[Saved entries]
import Summits.BirchSwinnertonDyer.BirchSwinnertonDyer.Theorems.AdditiveKolyvaginRoadVisibleCoreBricks
import Summits.BirchSwinnertonDyer.BirchSwinnertonDyer.Theorems.AdditiveKolyvaginRoadKolyvaginVisibilityStep
import Summits.BirchSwinnertonDyer.BirchSwinnertonDyer.Theorems.SchneiderFreeAdditiveX3PoitouTateSelmerDualityHolds
import HarnessLib

/-!
# Route `AdditiveKolyvaginRoad`, crux `LevelKolyvaginSystemsAdditive` (item stmt-BirchSwinnertonDyer-21396, KS′) ∕ KPA′ (21400):
# S-vis — A 𝔭-VISIBLE EVEN CORE VERTEX EXISTS, at a frame, UNCONDITIONALLY (the support lemma `VisibleEvenCoreLevel` of the crux-ideate
# card `Cruxes/LevelKolyvaginSystemsAdditive/Ideas/pointwise-klingen-seed.md`, in the route's canonical level-raised spaces `SelQP`)
# (cell `pub/bsd-wall`, width seat `bsd-wall-akr-p2x-w2` g9; `--supports stmt-BirchSwinnertonDyer-21396`, helper; part 2 of 2, after
# `…VisibleCoreBricks.lean` and `…LevelJumpAboveP.lean`)

WHY. The card `pointwise-klingen-seed` (crux-ideate r1 seat 2 g17) feeds the EVEN-SEED disjunct of the landed seed sockets
(`kolyvaginPrimitiveAdditive_of_seed`, `levelKolyvaginSystemsAdditive_of_seed`) through a single-weight Klingen–Eisenstein congruence CLOSED by a
Poitou–Tate count at a 𝔭-VISIBLE even core vertex — «visibility is NECESSARY for every `Sel_{∅,0}`-constructor, and ONE visible even core vertex is
SUFFICIENT; that vertex is the new support S-vis (First lemma)». THIS FILE proves S-vis at a frame, E-side, in the route's own canonical spaces.

WHAT (namespace `…Theorems.AdditiveKoly`).
* §1 `exists_visibleRaise_of_zero_vertex` — THE VISIBLE RAISE: at a frame (`p ≥ 5`, `p ∣ N_E`, `ρ̄_{E,p}` onto, `K` imaginary quadratic + Heegner
  hypothesis for `N_E`, `c ≠ 1`), granted `poitouTate_selmerStructure_duality K`: if `Sel_m^± = 0` then for some NEW admissible `q ∉ m`,
  `dim Sel_{m∪q}⁺ + dim Sel_{m∪q}⁻ = 1` and EVERY non-zero class of `Sel_{m∪q}^±` is NOT locally trivial at EVERY place above `p`. Proof: partner
  `t` Kummer off `m ∪ {w₀}`, toric on `m`, detected at `w₀ ∣ p` (`exists_levelRelaxed_notMem_torsionLocalKer_above_p`); eigen-splitting `t ± c_* t`;
  Čebotarev with the sign (`Cheb.exists_admissible_loc_ne_zero`) ⟹ admissible `q ∉ m` detecting the eigen-partner `t'`, of its sign `s` by (Equiv)
  (`localEquiv_of_admQ`); (R′) `selQP_raise_of_admQ_of_sign` ⟹ `dim Sel_{m∪q}^s = 1`; sign rule + one-prime step ⟹ `Sel_{m∪q}^{¬s} = 0`; Tate
  reciprocity (`exists_cupProduct_ne_zero_of_ne`) for `(t', x)`, `x ∈ Sel_{m∪q}^s ∖ 0`: terms vanish at `∞` and off `m ∪ q ∪ {w ∣ p}` (Kummer
  isotropy), on `m` (toric isotropy); the `q`-term is `Kummer(t') × non-Kummer(x) ≠ 0` (`cupProduct_ne_zero_of_kummer_of_not_kummer_admQ`) ⟹ a
  non-zero term ABOVE `p` ⟹ `x` detected there; the other place above `p` is `c • w` (`HeightOneSpectrum.exists_algEquiv_smul_eq`, `Aut(K/ℚ) =
  {1, c}`) and the strict condition transports (`conjAct_mem_torsionLocalKer_adicCompletion_iff`).
* §2 `exists_visibleEvenCoreLevel_of_poitouTate` — S-vis modulo the PT fact: `Odd (dim Sel_∅⁺ + dim Sel_∅⁻)` ⟹ ∃ `n₀ ≠ ∅`, `Even #n₀`,
  `dim Sel_{n₀}⁺ + dim Sel_{n₀}⁻ = 1`, every non-zero class of `Sel_{n₀}^±` visible at every place above `p` (zero vertex `m` with `#m` odd by
  `exists_zero_vertex_above`, then one visible raise); `exists_visibleEvenCoreLevel` — THE SAME INPUT-FREE, the PT fact being the tree theorem
  `SchneiderFreeAdditiveX3.PoitouTateReduction.poitouTate_selmerStructure_duality_holds` (cell bsd-schneider).

RELATION TO THE CARD'S TEXT. `PointwiseKlingenSeedSketch.VisibleEvenCoreLevel` (Cruxes workfile, not importable) has NO `p ∣ N_E` ∕ Heegner binder
and an extra binder `E(ℚ_p)[p] = 0`. The frame binders are what the tree's Čebotarev-with-the-sign consumes; `E(ℚ_p)[p] = 0` is NOT needed
(visibility is forced by reciprocity, not by a local count at `p`). At every ♯ frame of KS′ ∕ KPA′ the binders used here hold (`Addv W p` ⟹ `p ∣ N_E`).

HONEST FRAMING: theorems only; 0 definitions, 0 named facts, 0 `sorry`; `exists_visibleEvenCoreLevel` is UNCONDITIONAL (axioms standard). It is an
E-side SUPPORT lemma — it supplies the vertex `n₀` at which the card's (unbuilt, automorphic) seed engine FPK(n₀) + (E1)_{n₀} would read a unit; it
does NOT produce the seed `κ₀ ∅ n₀ ≠ 0`, closes no stub; BSD is not proved by any of this; KS′ ∕ KPA′ stay OPEN at `p² ∣ N`.

References: [cite: MazurRubin2004, Prop. 4.5.8, Lemma 4.1.7] [cite: Howard2006Bipartite, Cor. 2.3.5] [cite: WZhang2014, Lemma 5.3, Prop. 5.4,
Lemma 7.3, §9 (9.1)–(9.2)] [cite: BertoliniDarmon2005, §2.2–§2.3, Lemma 2.6, Thm. 3.2] [cite: GrossLMS1991, Prop. 8.2, §9]
[cite: MilneADT2006, Ch. I, Cor. 2.3, Thm. 2.8, Thm. 4.10] [cite: CasselsFrohlichANT1967, Ch. VII Prop. 1.2 (ii), §11].
-/

set_option linter.dupNamespace false -- single-conjunct summit repeats the name by design

noncomputable section

open scoped Classical NumberField Pointwise

namespace Summit.BirchSwinnertonDyer.BirchSwinnertonDyer.Theorems.AdditiveKoly

open CategoryTheory WeierstrassCurve Field Function NumberField IsDedekindDomain
open Literature.NumberTheory.EllipticCurves Literature.NumberTheory.EllipticCurves.ModularForms
  Literature.NumberTheory.GaloisRepresentations Literature.NumberTheory.GaloisRepresentations.DiscreteGaloisModule
  Literature.NumberTheory.GaloisCohomology Module
open Summit.BirchSwinnertonDyer.Rank1Residual.X11b.FiniteDuality
open Summit.BirchSwinnertonDyer.Rank1Residual.X11b.Relaxation
open Summit.BirchSwinnertonDyer.Rank1Residual.X11b
open Summit.BirchSwinnertonDyer.Rank1Residual.GaloisImage
open Summit.BirchSwinnertonDyer.Rank1Residual.X11b.Three.Koly
open Summit.BirchSwinnertonDyer.Rank1Residual.X11b.Three.Koly.Method2
open Summit.BirchSwinnertonDyer.Rank1Residual.X11b.Three.Koly.ZhangSupply.LocalConj
open scoped ContRepresentation

/-! ## §1 The VISIBLE RAISE at a zero vertex -/

section VisibleRaise

variable (W : WeierstrassCurve ℚ) (K : Type) [Field K] [NumberField K] (p : ℕ) [W.IsElliptic] [W.IsGloballyMinimal]
  [Fact p.Prime]
import Summits.QuantumFields.YangMills.Theses.ParabolicTrajectory
import Literature.MathematicalPhysics.QuantumFieldTheory.LatticeGaugeProofs
import Literature.Probability.LatticeModels.ProductMeasureTools
import Summits.CriticalPhenomena.PercolationContinuityZ3.Theses.PercVarianceSandwich
import Summits.CriticalPhenomena.PercolationContinuityZ3.Theorems.PercNearOneGluingNoHeavyLowerTailCSHTheoremOne
import HarnessLib

/-!
# `PercVarianceSandwich.TargetOfCruxes` (stmt-CriticalPhenomena-14185) — SETTLED after continuity

Item `stmt-CriticalPhenomena-14185` of route `CriticalPhenomena/PercVarianceSandwich` (support (glue)): `CritBlockingNotSuperpolynomial → FiniteClusterMomentsOfTheta → Target`.

The target is literally the conjunction of the two crux bodies: `And.intro`.  p205010 is NOT used.

builds on p205010 (kernel theorem, internal audit signed; external expert review pending) — USED (`CSH.percolationContinuityZ3_holds`).  RSW3 lane, lead gen 28 (prover-prim-rsw3-lead-g28-0):
'after continuity — the ledger harvest'.
References: G. Kozma, N. Nitzan (2024), Thm. 6 / Conj. 3 [KozmaNitzan2024]; G. Grimmett, *Percolation* (1999), §8 [GrimmettPercolation1999].
-/

noncomputable section

namespace Summit.CriticalPhenomena.PercolationContinuityZ3.Theorems

namespace PercVarianceSandwichTargetOfCruxes

open MeasureTheory Literature.Probability.Percolation Literature.Probability.LatticeModels

/-- **`PercVarianceSandwich.TargetOfCruxes` (stmt-CriticalPhenomena-14185), settled.**  `fun hA hB => ⟨hA, hB⟩`.
[cite: KozmaNitzan2024, Thm. 6 with Conj. 3 (p. 15)] -/
theorem targetOfCruxes_proof : Summit.CriticalPhenomena.PercolationContinuityZ3.Theses.PercVarianceSandwich.TargetOfCruxes := by
  unfold Summit.CriticalPhenomena.PercolationContinuityZ3.Theses.PercVarianceSandwich.TargetOfCruxes
  intro hA hB
  exact ⟨hA, hB⟩

end PercVarianceSandwichTargetOfCruxes

end Summit.CriticalPhenomena.PercolationContinuityZ3.Theorems

end
import Summits.HodgeConjecture.HodgeConjecture.Theorems.VHCAbelianSchemesRoadSecantQuotientAnchorTransport
import Summits.HodgeConjecture.HodgeConjecture.Theorems.VHCAbelianSchemesRoadSecantAnchorInhabited
import Literature.AlgebraicGeometry.HodgeTheory.SecantQuotientJacobianTwistedCarrier
import HarnessLib

/-!
# Road b02 (`VHCAbelianSchemesRoad`, D-0059) — THE GEOMETRIC SECANT–QUOTIENT ANCHORS ARE INHABITED AND SERVED, modulo the IDENTIFIED
# preprint claim (plate P1 of skeleton v3 of crux `SemiregularSheafRepresentativesTwAtDiag`, item stmt-HodgeConjecture-19787)

research route conditional on HC_CM; not a corollary; Q11.4-sentence-2 already refuted in dim ≥ 3.

THEOREMS ONLY (no definition, no new hypothesis kind, `HC_CM` nowhere, no statement of any item touched). Skeleton v3 PROPER of the crux
(ring2 LEAD gen 152, `Cruxes/SemiregularSheafRepresentativesTwAtDiag/Lines/birth.lean` dcfb71156c3b06fb) cuts the `(6, 3)` rung along the
GEOMETRIC anchor data `(secantQuotientAnchors, secantQuotientServedClasses)` of `…SecantQuotientAnchorDefs` (p506550): stub (2a′)
`SecantQuotientAnchorCarrier63 C` (a pinned twisted datum at every polarised secant quotient `(J × Ĵ)/Ḡ` in every rational off-ray Weil
direction) and stub (2b′) `SecantQuotientResidual63 C` (the rung on the pencils with NO served secant-quotient fibre). The first prover
target P1 of the line card v3 (c992eab5f80d) asks for the C2-currency statement: a pencil of the cell's shape, in regime 2, that HAS a served
secant-quotient fibre — so that (2b′) genuinely EXCLUDES a pencil and (2a′) genuinely asserts a datum. This file delivers it, and the
variety-level statements around it, from TWO displayed inputs and nothing else:

* `hM : Literature.AlgebraicGeometry.HodgeTheory.Markman2025_secantQuotient_twistedCarrier_onJacobian C AdmTw` — the IDENTIFIED object-level
  form of Markman's preprint (arXiv:2502.03415, UNREFEREED; `HodgeTheory/SecantQuotientJacobianTwistedCarrier.lean`, p507959, seat b02 gen 88): for
  every even `d ≥ 4` THERE ARE data `(C, 𝒥, Θ, G₁, G₂)` — exactly the fields of `SecantQuotientDatum` — and classes `(θ, γ)` on
  `Y = Markman2025.secantQuotient …` satisfying VERBATIM the clauses of `IsSecantQuotientWeilClassAt` at the identity chart, with a pinned
  `AdmTw`-datum serving `(e^*θ, e^*γ)` on every copy `e : X' ≅ Y`. RENDERING SENTENCE (finding F7, LEAD ruling L152.4b): the carrier's operator
  `Markman2025.weilOperator` `φ_d` is the CONJUGATE `σ ∘ η(√-d) ∘ σ⁻¹` of print's operator by the involution `σ(x, y) = (φ_Θ⁻¹ y, φ_Θ x)` of
  `J × Ĵ`, which preserves `Ḡ` and descends to `σ̄ ∈ Aut(Y_d)`; every statement here that is pinned to `weilOperator` is print's statement
  TRANSPORTED ALONG `σ̄` (the claim's witness is `(σ̄^*h, σ̄^*γ₀, σ̄^*𝓔̄)`).
* `hsup : SecantAnchorWeilPencilSupply` — the ONE displayed family-supply hypothesis of the cell (ring2-b03 g76, `…SecantAnchorInhabitedDefs`,
  p498645; `Ring2.Hypotheses` kind, NOT a fact): a split-Weil sixfold with the listed Weil data and a rational off-ray Weil class `γ` lies on a
  CELL-SHAPED pencil through it continuing `γ` by a somewhere-exceptional class (`exceptionalPencilClassesThrough 6 3`). Needed ONLY for the
  regime-2 statements (§3): at the anchor itself the served class is algebraic-LEFSCHETZ for generic `C` (finding F2), so the constant pencil
  (§2) satisfies every binder EXCEPT regime 2.

CONTENTS. §1 (variety level, modulo `hM` alone): `exists_secantQuotientDatum_of_onJacobian` (for every even `d ≥ 4` a `SecantQuotientDatum D`
with `D.d = d` and `(θ, γ)` with `IsSecantQuotientWeilClassAt D.Y.X θ γ` plus the every-copy datum); the anchor locus is non-empty; (2a′) IS MET
AT PRINT'S ANCHOR IN PRINT'S DIRECTION (`exists_anchoredDatum_secantQuotient_of_onJacobian`: an anchor, a served rational ALGEBRAIC class `γ` and
a pinned datum with `κ₃ = 1·γ + c₃θ³` — the citation-expected sub-case of stub (2a′), by inhabitation; (2a′) itself exceeds print by the gaps
(G1)–(G3) of the Defs file and is NOT claimed); and the refinement `secantQuotientAnchor_twistedCarrier_sixfold_of_onJacobian` (the identified
claim implies the existential claim `Markman2025_secantQuotientAnchor_twistedCarrier_sixfold`, p497016). §2 (pencil level, modulo `hM` alone):
the constant pencil `D.Y × 𝔸¹` satisfies EVERY binder of the cell `(6, 3)` and HAS A SERVED FIBRE for the geometric data (chart = the slice
isomorphism, `hasServedFibre_secantQuotient_of_chart_Y` of P2); the `¬ ∀` forms. §3 (pencil level, regime 2, modulo `hM` and `hsup`): P1 =
`exists_hasServedFibre_63_secantQuotient_of_onJacobian_of_supply` — a pencil satisfying every binder of `LefAtExceptionalRegimeAt _ 6 3`, with
`W` fibrewise rational `(3,3)`, algebraic at the anchor fibre and NOT algebraic-Lefschetz everywhere, that HAS a served secant-quotient fibre —
and its `¬ ∀` forms (the hypothesis of `under_not_iff_of_forall_not` FAILS; the residual (2b′) excludes a pencil of the rung's shape).

Nothing here says (2a′), (2b′), the rung, the crux, any cell, K-SR♭∃, VHC, `HC_AV`, `HC_CM` or HC holds. References:
[cite: Markman2025SecantWeil, §1.5, Thm. 1.4.1, Lemma 3.1.3, Remark 9.3.7 and Lemma 9.3.11] [cite: Bloch1972Semiregularity, Remark (7.5)]
[cite: vanGeemen1994HodgeAV, Thm. 4.11 and 5.3–5.5] [cite: Hartshorne1977, II.3 (p. 89) and II Ex. 4.9] [cite: Fulton1998, Prop. 19.1.2].
-/

noncomputable section

open CategoryTheory CategoryTheory.Limits AlgebraicGeometry Topology MonoidalCategory CartesianMonoidalCategory

-- the cell's namespace repeats the summit name (`Summit.HodgeConjecture.HodgeConjecture…`), as in every `Ring2*` file
set_option linter.dupNamespace false

namespace Summit.HodgeConjecture.HodgeConjecture.Ring2.SemiregularRepresentatives

open Literature.AlgebraicGeometry Literature.AlgebraicGeometry.Motives
open Literature.AlgebraicGeometry.HodgeTheory Literature.AlgebraicGeometry.Markman2025
open Literature.AlgebraicTopology.SingularHomology
open Literature.Barriers.HodgeConjecture (divisorClassesSpan)
open Summit.Ventures.HSemireg (ObjClass)

/-! ## §1 Variety level: the identified claim produces a secant–quotient datum with its anchor classes and the every-copy datum -/

section VarietyLevel

variable {C : ChernCharacterBetti} {Adm : PerfectAdmissibility}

> _Exercise objective_
Look above for the line that contains "open MeasureTheory Literature.Probability.Percolation". Starting there, transcribe every line exactly until you have copied the line that contains "research route conditional".

> _Solution to the problem_
open MeasureTheory Literature.Probability.Percolation Literature.Probability.LatticeModels

/-- **`PercVarianceSandwich.TargetOfCruxes` (stmt-CriticalPhenomena-14185), settled.**  `fun hA hB => ⟨hA, hB⟩`.
[cite: KozmaNitzan2024, Thm. 6 with Conj. 3 (p. 15)] -/
theorem targetOfCruxes_proof : Summit.CriticalPhenomena.PercolationContinuityZ3.Theses.PercVarianceSandwich.TargetOfCruxes := by
  unfold Summit.CriticalPhenomena.PercolationContinuityZ3.Theses.PercVarianceSandwich.TargetOfCruxes
  intro hA hB
  exact ⟨hA, hB⟩

end PercVarianceSandwichTargetOfCruxes

end Summit.CriticalPhenomena.PercolationContinuityZ3.Theorems

end
import Summits.HodgeConjecture.HodgeConjecture.Theorems.VHCAbelianSchemesRoadSecantQuotientAnchorTransport
import Summits.HodgeConjecture.HodgeConjecture.Theorems.VHCAbelianSchemesRoadSecantAnchorInhabited
import Literature.AlgebraicGeometry.HodgeTheory.SecantQuotientJacobianTwistedCarrier
import HarnessLib

/-!
# Road b02 (`VHCAbelianSchemesRoad`, D-0059) — THE GEOMETRIC SECANT–QUOTIENT ANCHORS ARE INHABITED AND SERVED, modulo the IDENTIFIED
# preprint claim (plate P1 of skeleton v3 of crux `SemiregularSheafRepresentativesTwAtDiag`, item stmt-HodgeConjecture-19787)

research route conditional on HC_CM; not a corollary; Q11.4-sentence-2 already refuted in dim ≥ 3.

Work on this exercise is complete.